Rocky Mountain Section - 59th Annual Meeting (7–9 May 2007)

Paper No. 9
Presentation Time: 11:10 AM

EPHEMERAL LAKES OF THE LOWER CRETACEOUS CEDAR MOUNTAIN FORMATION, WOODSIDE ANTICLINE, UTAH


SHAPIRO, Russell, Geological and Environmental Sciences, California State University, Chico, Box 205, Chico, CA 95929-0205, FRICKE, Henry, Dept of Geology, Colorado College, 14 E. Cache La Poudre, Colorado Springs, CO 80903 and MAXSON, Julie, Gustavus Adolphus College, St. Peter, MN, rsshapiro@csuchico.edu

Details on the depositional environments of the basal Cedar Mountain Formation (CMF) in the San Rafael Swell have thus far been elusive. While it has been established that the CMF records terrestrial deposition dominated by fluvial processes, subfacies can range through a spread of interfluvial environments. Explanation of the details is critical for understanding the history of the Sevier Orogeny and the resulting changes to the landscape.

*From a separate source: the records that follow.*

/-! ### The segment between the two boundary loops misses the centre -/

/-- **The segment misses the centre.** In the sup-norm disc model of `Δ²` (`SimplexBall.toBall`),
the straight segment `(1 - t) · toBall(c₂ y) + t · (2y - 1)` from the collapse to the radial
homeomorphism (`κ₂ y = toBall⁻¹(2y - 1)`) does not pass through the centre when `y ∈ ∂I²`,
`t ∈ [0, 1]`: in the chart, `toBall (c₂ y)` is a positive multiple of `chart (c₂ y)`, and on each
of the four edges of the square the two linear equations "segment point `= 0`" are contradictory
(the two loops `∂I² → ∂Δ²` both run once around the triangle in the sense `v₀ → v₁ → v₂ → v₀` and
are never antipodal with respect to the barycentre). [folklore] -/
theorem seg_ne_zero {t : ℝ} (ht0 : 0 ≤ t) (ht1 : t ≤ 1) {y : Fin 2 → I}
    (hy : y ∈ Cube.boundary (Fin 2)) :
    (1 - t) • ((toBall 2 (collapse y) : closedBall (0 : Fin 2 → ℝ) 1) : Fin 2 → ℝ) +
      t • cubeStretch 2 y ≠ 0 := by
  intro h0
  set p : StdSimplex 2 := collapse y with hpdef
  have hpb : p ∈ stdBoundary 2 := collapse_mem_stdBoundary hy
  set u : Fin 2 → ℝ := chart 2 (p : Fin 3 → ℝ) with hudef
  set r : ℝ := gauge (body 2) u / gauge (closedBall (0 : Fin 2 → ℝ) 1) u with hrdef
  have hb : ((toBall 2 p : closedBall (0 : Fin 2 → ℝ) 1) : Fin 2 → ℝ) = r • u := rfl
  have hr0 : 0 ≤ r := div_nonneg (gauge_nonneg _) (gauge_nonneg _)
  have hsph : ‖r • u‖ = 1 := by
    rw [← hb, ← mem_sphere_zero_iff_norm]
    exact (toBall_mem_sphere_iff 2 p).2 hpb
  have hrpos : 0 < r := by
    rcases hr0.lt_or_eq with h | h
    · exact h
    · rw [← h, zero_smul, norm_zero] at hsph
      exact absurd hsph zero_ne_one
  -- the two coordinate equations
  have e : ∀ i, (1 - t) * (r * u i) + t * cubeStretch 2 y i = 0 := fun i => by
    have h := congrFun h0 i
    rw [hb] at h
    simpa only [Pi.add_apply, Pi.smul_apply, smul_eq_mul, Pi.zero_apply] using h
  set s : ℝ := (1 - t) * r with hsdef
  have hs0 : 0 ≤ s := mul_nonneg (by linarith) hr0
  have hst : 0 < s + t := by
    rcases ht0.lt_or_eq with h | h
    · linarith
    · have : s = r := by rw [hsdef, ← h]; ring
      linarith
  have hu0 : u 0 = (p : Fin 3 → ℝ) 1 - 1 / 3 := chart_two_apply_zero _
  have hu1 : u 1 = (p : Fin 3 → ℝ) 2 - 1 / 3 := chart_two_apply_one _
  have hp1 : (p : Fin 3 → ℝ) 1 = (y 0 : ℝ) - (y 0 : ℝ) * (y 1 : ℝ) := collapse_two_apply_one y
  have hp2 : (p : Fin 3 → ℝ) 2 = (y 0 : ℝ) * (y 1 : ℝ) := collapse_two_apply_two y
  have hw0 : cubeStretch 2 y 0 = 2 * (y 0 : ℝ) - 1 := rfl
  have hw1 : cubeStretch 2 y 1 = 2 * (y 1 : ℝ) - 1 := rfl
  have e0 : s * ((y 0 : ℝ) - (y 0 : ℝ) * (y 1 : ℝ) - 1 / 3) + t * (2 * (y 0 : ℝ) - 1) = 0 := by
    have h := e 0
    rw [hu0, hp1, hw0] at h
    rw [hsdef]
    linear_combination h
  have e1 : s * ((y 0 : ℝ) * (y 1 : ℝ) - 1 / 3) + t * (2 * (y 1 : ℝ) - 1) = 0 := by
    have h := e 1
    rw [hu1, hp2, hw1] at h
    rw [hsdef]
    linear_combination h
  have hy0 := (y 0).2.1
  have hy0' := (y 0).2.2
  have hy1 := (y 1).2.1
  have hy1' := (y 1).2.2
  -- the four edges of the square
  have key : ∀ i : Fin 2, ¬ (y i = 0 ∨ y i = 1) := by
    rw [Fin.forall_fin_two]
    constructor
    · rintro (hi | hi)
      · -- the edge `y₀ = 0`: `c₂` is constant `= v₀` there
        have h : (y 0 : ℝ) = 0 := by rw [hi]; rfl
        rw [h] at e0
        have : s * (1 / 3) + t = 0 := by linear_combination -e0
        linarith
      · -- the edge `y₀ = 1`
        have h : (y 0 : ℝ) = 1 := by rw [hi]; rfl
        rw [h] at e0 e1
        have ht' : t = s * ((y 1 : ℝ) - 2 / 3) := by linear_combination e0
        have key : s * (2 * ((y 1 : ℝ) - 1 / 3) ^ 2 + 1 / 9) = 0 := by
          rw [ht'] at e1
          linear_combination e1
        have hspos : 0 < s := by
          rcases hs0.lt_or_eq with h' | h'
          · exact h'
          · rw [← h'] at ht' hst
            simp only [zero_mul] at ht'
            linarith
        have : 0 < s * (2 * ((y 1 : ℝ) - 1 / 3) ^ 2 + 1 / 9) := mul_pos hspos (by positivity)
        linarith
    · rintro (hi | hi)
      · -- the edge `y₁ = 0`
        have h : (y 1 : ℝ) = 0 := by rw [hi]; rfl
        rw [h] at e1
        have : s * (1 / 3) + t = 0 := by linear_combination -e1
        linarith
      · -- the edge `y₁ = 1`
        have h : (y 1 : ℝ) = 1 := by rw [hi]; rfl
        rw [h] at e0 e1
        have ht' : t = s * (1 / 3 - (y 0 : ℝ)) := by linear_combination e1
        have key : s * (2 * ((y 0 : ℝ) - 5 / 12) ^ 2 + 23 / 72) = 0 := by
          rw [ht'] at e0
          linear_combination -e0
        have hspos : 0 < s := by
          rcases hs0.lt_or_eq with h' | h'
          · exact h'
          · rw [← h'] at ht' hst
            simp only [zero_mul] at ht'
            linarith
        have : 0 < s * (2 * ((y 0 : ℝ) - 5 / 12) ^ 2 + 23 / 72) := mul_pos hspos (by positivity)
        linarith
  obtain ⟨i, hi⟩ := hy
  exact key i hi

Our research of the CMF throughout the San Rafael Swell has recorded a broad range of environments from the deposition of the Buckhorn Conglomerate through the Ruby Ranch Member. Herein we focus on the intervening interval containing rare limestone found in the Woodside Anticline area. The limestone is primarily massive micrite with ostracodes and rare charophyte gyrogonites in beds 0.5 to 2 meters thick. The limestone occurs in a sequence that begins with conglomerate grading up to low-angle, cross-bedded sandstone. Similar limestone can be found southeast toward Arches and west toward Castle Dale. Beds of oncoids in this interval are found only at the Woodside Anticline. The oncoids coat clasts of chert, sandstone, conglomerate, eroded dinosaur bones, and wood. In some horizons, the oncoids are in turn coated by ~30 cm thick calcrete that we interpret to represent ‘beachrock' precipitated along a shoreline. The thinness of the oncoid and limestone horizons, coupled with the limited lateral extent of 10s of meters suggest deposition in ephemeral lakes. Carbon and oxygen isotope ratios of oncoids and associated carbonate define a diagenetic trend from presumably less altered material with high ratios and to more altered materials with lower ratios. Using data from less altered material and assuming a range of reasonable (lake) temperatures, the oxygen isotope ratio of lake water associated with oncoid growth is estimated to have been ~ -9 per mil. Using data from more altered material and assuming a range of reasonable ground temperatures, the oxygen isotope ratio of precipitation-derived ground water is estimated to have been ~ -11 per mil. The inferred oxygen isotope difference between lake water and local ground water is consistent with the isotopic enrichment of lake water via preferential loss of 16O during evaporation from these small water bodies.